***** ENTRIES PROVIDED
import Mathlib.Algebra.MonoidAlgebra.MapDomain
import Mathlib.Algebra.MonoidAlgebra.Basic
import Mathlib.RingTheory.Localization.AtPrime.Basic
import Mathlib.RingTheory.Localization.LocalizationLocalization
import Mathlib.RingTheory.RegularLocalRing.Defs
import Mathlib.RingTheory.RegularLocalRing.Polynomial
import Mathlib.RingTheory.MvPolynomial.Basic
import Mathlib.LinearAlgebra.FreeModule.PID
import Mathlib.LinearAlgebra.Dimension.Finrank
import Literature.AlgebraicGeometry.Resolution.RegularCentreLocal
import HarnessLib

/-!
# Monoid algebras: the group algebra `k[Qᵍᵖ]` is a localization of `k[Q]`; Laurent rings are regular

Support file for crux stmt-ResolutionOfSingularities-15317 (`FrobeniusLadder.FRationalResolution`), line `redirect`,
brick L5 of the leaf hands' census (log regularity of the toric algebras `k[P]`, hence resolution of all affine
normal toric varieties over all fields by the tree's PROVED Kato 1994 (10.4)). Pure commutative algebra:

* `isLocalization_of_mapDomain` — for an injective monoid homomorphism `ι : Q → Γ` into a commutative group all of
  whose elements are differences `ι a − ι b`, the group algebra `k[Γ]` is the localization of `k[Q]` at the
  monomials (`k[Q] → k[Γ]` = `mapDomain ι`);
* `isRegularLocalRing_localization_atPrime_of_isLocalization_of_disjoint` — if `S` is a localization of `R` at
  `M` and `S` is a regular ring, the local rings of `R` at primes disjoint from `M` are regular;
* `isRegularRing_addMonoidAlgebra_finsupp_int` — the Laurent polynomial ring `k[ℤ^r] = k[Fin r →₀ ℤ]` over a
  regular ring `k` is a regular ring (a localization of `k[X₁, …, X_r]`);
* `isRegularRing_addMonoidAlgebra_of_free` — so is `k[Γ]` for every finitely generated free abelian group `Γ`.

All folklore; no published fact is used.
-/

-- single-problem summit: the doubled namespace component is forced
set_option linter.dupNamespace false

noncomputable section

namespace Summit.ResolutionOfSingularities.ResolutionOfSingularities.Theorems.FRationalResolution

open AddMonoidAlgebra

universe u v w

section Localization

variable (k : Type u) [CommRing k] {Q : Type v} {Γ : Type w} [AddCommMonoid Q] [AddCommGroup Γ]

/-- **`k[Γ]` is the localization of `k[Q]` at its monomials** when `ι : Q ↪ Γ` is an injective monoid
homomorphism into a commutative group every element of which is a difference of elements of `ι(Q)` (e.g.
`Γ = Qᵍᵖ` for cancellative `Q`), the algebra structure being `mapDomain ι`. [folklore] -/
theorem isLocalization_of_mapDomain (ι : Q →+ Γ) (hι : Function.Injective ι)
    (hgen : ∀ γ : Γ, ∃ a b : Q, γ + ι b = ι a)
    [Algebra (AddMonoidAlgebra k Q) (AddMonoidAlgebra k Γ)]
    (halg : (algebraMap (AddMonoidAlgebra k Q) (AddMonoidAlgebra k Γ) :
      AddMonoidAlgebra k Q →+* AddMonoidAlgebra k Γ) = mapDomainRingHom k ι) :
    IsLocalization (MonoidHom.mrange (AddMonoidAlgebra.of k Q)) (AddMonoidAlgebra k Γ) := by
  have happ : ∀ x : AddMonoidAlgebra k Q,
      algebraMap (AddMonoidAlgebra k Q) (AddMonoidAlgebra k Γ) x = AddMonoidAlgebra.mapDomain ι x := fun x => by
    rw [halg]; rfl
  have hsingle : ∀ (q : Q) (c : k), algebraMap (AddMonoidAlgebra k Q) (AddMonoidAlgebra k Γ)
      (AddMonoidAlgebra.single q c) = AddMonoidAlgebra.single (ι q) c := fun q c => by
    rw [happ, AddMonoidAlgebra.mapDomain_single]
  rw [isLocalization_iff]
  refine ⟨?_, ?_, ?_⟩
  · rintro ⟨_, q, rfl⟩
    change IsUnit (algebraMap (AddMonoidAlgebra k Q) (AddMonoidAlgebra k Γ) (AddMonoidAlgebra.of k Q q))
    rw [AddMonoidAlgebra.of_apply, hsingle, ← toAdd_ofAdd (ι (Multiplicative.toAdd q)),
      ← AddMonoidAlgebra.of_apply]
    exact Group.isUnit _ |>.map _
  · intro z
    induction z using AddMonoidAlgebra.induction_linear with
    | zero => exact ⟨(0, 1), by simp⟩
    | add f g hf hg =>
      obtain ⟨⟨x₁, m₁⟩, h₁⟩ := hf
      obtain ⟨⟨x₂, m₂⟩, h₂⟩ := hg
      refine ⟨(x₁ * (m₂ : AddMonoidAlgebra k Q) + x₂ * (m₁ : AddMonoidAlgebra k Q), m₁ * m₂), ?_⟩
      simp only [Submonoid.coe_mul, map_mul, map_add] at h₁ h₂ ⊢
      rw [add_mul, ← mul_assoc, h₁, mul_comm (algebraMap _ _ (m₁ : AddMonoidAlgebra k Q)), ← mul_assoc, h₂]
    | single γ c =>
      obtain ⟨a, b, hab⟩ := hgen γ
      refine ⟨(AddMonoidAlgebra.single a c, ⟨AddMonoidAlgebra.of k Q (Multiplicative.ofAdd b), b, rfl⟩), ?_⟩
      change AddMonoidAlgebra.single γ c * algebraMap _ _ (AddMonoidAlgebra.of k Q (Multiplicative.ofAdd b)) =
        algebraMap _ _ (AddMonoidAlgebra.single a c)
      rw [AddMonoidAlgebra.of_apply, toAdd_ofAdd, hsingle, hsingle, AddMonoidAlgebra.single_mul_single, mul_one,
        hab]
  · intro x y hxy
    refine ⟨1, ?_⟩
    rw [happ, happ] at hxy
    rw [AddMonoidAlgebra.mapDomain_injective hι hxy]

end Localization

section Regular

/-- If `S` is a localization of `R` at `M` and `S` is a regular ring, then for every prime `𝔮` of `R` disjoint
from `M` the local ring `R_𝔮` (`≅ S_{𝔮S}`) is a regular local ring. [folklore] -/
theorem isRegularLocalRing_localization_atPrime_of_isLocalization_of_disjoint {R : Type u} [CommRing R]
    (M : Submonoid R) (S : Type v) [CommRing S] [Algebra R S] [IsLocalization M S] [IsRegularRing S]
    (𝔮 : Ideal R) [𝔮.IsPrime] (hdisj : Disjoint (M : Set R) (𝔮 : Set R)) :
    IsRegularLocalRing (Localization.AtPrime 𝔮) := by
  haveI h𝔔 : (𝔮.map (algebraMap R S)).IsPrime := IsLocalization.isPrime_of_isPrime_disjoint M S 𝔮 ‹_› hdisj
  set 𝔔 := 𝔮.map (algebraMap R S) with h𝔔def
  have hT : IsLocalization.AtPrime (Localization.AtPrime 𝔔) (𝔔.comap (algebraMap R S)) :=
    IsLocalization.isLocalization_isLocalization_atPrime_isLocalization M (Localization.AtPrime 𝔔) 𝔔
  have hcomap : 𝔔.comap (algebraMap R S) = 𝔮 := IsLocalization.under_map_of_isPrime_disjoint M S ‹_› hdisj
  have hpc : (𝔔.comap (algebraMap R S)).primeCompl = 𝔮.primeCompl := by
    ext x
    change x ∉ 𝔔.comap (algebraMap R S) ↔ x ∉ 𝔮
    rw [hcomap]
  haveI : IsLocalization.AtPrime (Localization.AtPrime 𝔔) 𝔮 := by
    change IsLocalization 𝔮.primeCompl (Localization.AtPrime 𝔔)
    rw [← hpc]
    exact hT
  haveI : IsRegularLocalRing (Localization.AtPrime 𝔔) := IsRegularRing.isRegularLocalRing_localization 𝔔
  exact IsRegularLocalRing.of_ringEquiv
    (IsLocalization.algEquiv 𝔮.primeCompl (Localization.AtPrime 𝔔) (Localization.AtPrime 𝔮)).toRingEquiv

variable (k : Type u) [CommRing k]

/-- The inclusion `ℕ^r ↪ ℤ^r` of exponent monoids (coordinatewise `Nat.cast`). [folklore] -/
theorem finsuppNatCast_injective (r : ℕ) :
    Function.Injective
      (Finsupp.mapRange.addMonoidHom (Nat.castAddMonoidHom ℤ) : (Fin r →₀ ℕ) →+ (Fin r →₀ ℤ)) := by
  intro x y hxy
  ext i
  have := DFunLike.congr_fun hxy i
  simpa using this

/-- Every `γ ∈ ℤ^r` is a difference of two elements of `ℕ^r`. [folklore] -/
theorem finsuppInt_exists_add_eq (r : ℕ) (γ : Fin r →₀ ℤ) :
    ∃ a b : Fin r →₀ ℕ,
      γ + (Finsupp.mapRange.addMonoidHom (Nat.castAddMonoidHom ℤ) : (Fin r →₀ ℕ) →+ (Fin r →₀ ℤ)) b =
        (Finsupp.mapRange.addMonoidHom (Nat.castAddMonoidHom ℤ) : (Fin r →₀ ℕ) →+ (Fin r →₀ ℤ)) a := by
  refine ⟨γ.mapRange Int.toNat (by simp), (-γ).mapRange Int.toNat (by simp), ?_⟩
  ext i
  simp only [Finsupp.mapRange.addMonoidHom_apply, Finsupp.coe_add, Pi.add_apply, Finsupp.mapRange_apply,
    Nat.coe_castAddMonoidHom, Finsupp.coe_neg, Pi.neg_apply]
  omega

/-- **The Laurent polynomial ring `k[ℤ^r] = k[Fin r →₀ ℤ]` over a regular ring is regular**: it is the
localization of the regular ring `k[X₁, …, X_r] = k[Fin r →₀ ℕ]` (Mathlib `MvPolynomial.isRegularRing_of_isRegularRing`)
at its monomials, and localizations of regular rings are regular. [folklore] -/
theorem isRegularRing_addMonoidAlgebra_finsupp_int [IsRegularRing k] (r : ℕ) :
    IsRegularRing (AddMonoidAlgebra k (Fin r →₀ ℤ)) := by
  let ι : (Fin r →₀ ℕ) →+ (Fin r →₀ ℤ) := Finsupp.mapRange.addMonoidHom (Nat.castAddMonoidHom ℤ)
  letI : Algebra (AddMonoidAlgebra k (Fin r →₀ ℕ)) (AddMonoidAlgebra k (Fin r →₀ ℤ)) :=
    (mapDomainRingHom k ι).toAlgebra
  haveI : IsLocalization (MonoidHom.mrange (AddMonoidAlgebra.of k (Fin r →₀ ℕ)))
      (AddMonoidAlgebra k (Fin r →₀ ℤ)) :=
    isLocalization_of_mapDomain k ι (finsuppNatCast_injective r) (finsuppInt_exists_add_eq r) rfl
  haveI : IsRegularRing (AddMonoidAlgebra k (Fin r →₀ ℕ)) :=
    MvPolynomial.isRegularRing_of_isRegularRing k (ι := Fin r)
  exact Literature.AlgebraicGeometry.Resolution.isRegularRing_of_isLocalization
    (MonoidHom.mrange (AddMonoidAlgebra.of k (Fin r →₀ ℕ))) (AddMonoidAlgebra k (Fin r →₀ ℤ))

/-- **The group algebra of a finitely generated free abelian group over a regular ring is regular**
(`k[Γ] ≅ k[ℤ^r]` along a basis). [folklore] -/
theorem isRegularRing_addMonoidAlgebra_of_free [IsRegularRing k] (Γ : Type v) [AddCommGroup Γ]
    [Module.Free ℤ Γ] [Module.Finite ℤ Γ] : IsRegularRing (AddMonoidAlgebra k Γ) := by
  let b := Module.finBasis ℤ Γ
  let e : Γ ≃+ (Fin (Module.finrank ℤ Γ) →₀ ℤ) := b.repr.toAddEquiv
  haveI := isRegularRing_addMonoidAlgebra_finsupp_int k (Module.finrank ℤ Γ)
  exact IsRegularRing.of_ringEquiv (AddMonoidAlgebra.domCongr k k e).symm.toRingEquiv

end Regular

end Summit.ResolutionOfSingularities.ResolutionOfSingularities.Theorems.FRationalResolution

end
**********
▶ **WHAT TO DO**:
Would you please copy exactly the part of the entries above that begins at the line containing "change IsLocalization 𝔮.primeCompl" and ends at the line containing "theorem finsuppNatCast_injective (r", both lines included?

▶ **EXERCISE SOLUTION**:
    change IsLocalization 𝔮.primeCompl (Localization.AtPrime 𝔔)
    rw [← hpc]
    exact hT
  haveI : IsRegularLocalRing (Localization.AtPrime 𝔔) := IsRegularRing.isRegularLocalRing_localization 𝔔
  exact IsRegularLocalRing.of_ringEquiv
    (IsLocalization.algEquiv 𝔮.primeCompl (Localization.AtPrime 𝔔) (Localization.AtPrime 𝔮)).toRingEquiv

variable (k : Type u) [CommRing k]

/-- The inclusion `ℕ^r ↪ ℤ^r` of exponent monoids (coordinatewise `Nat.cast`). [folklore] -/
theorem finsuppNatCast_injective (r : ℕ) :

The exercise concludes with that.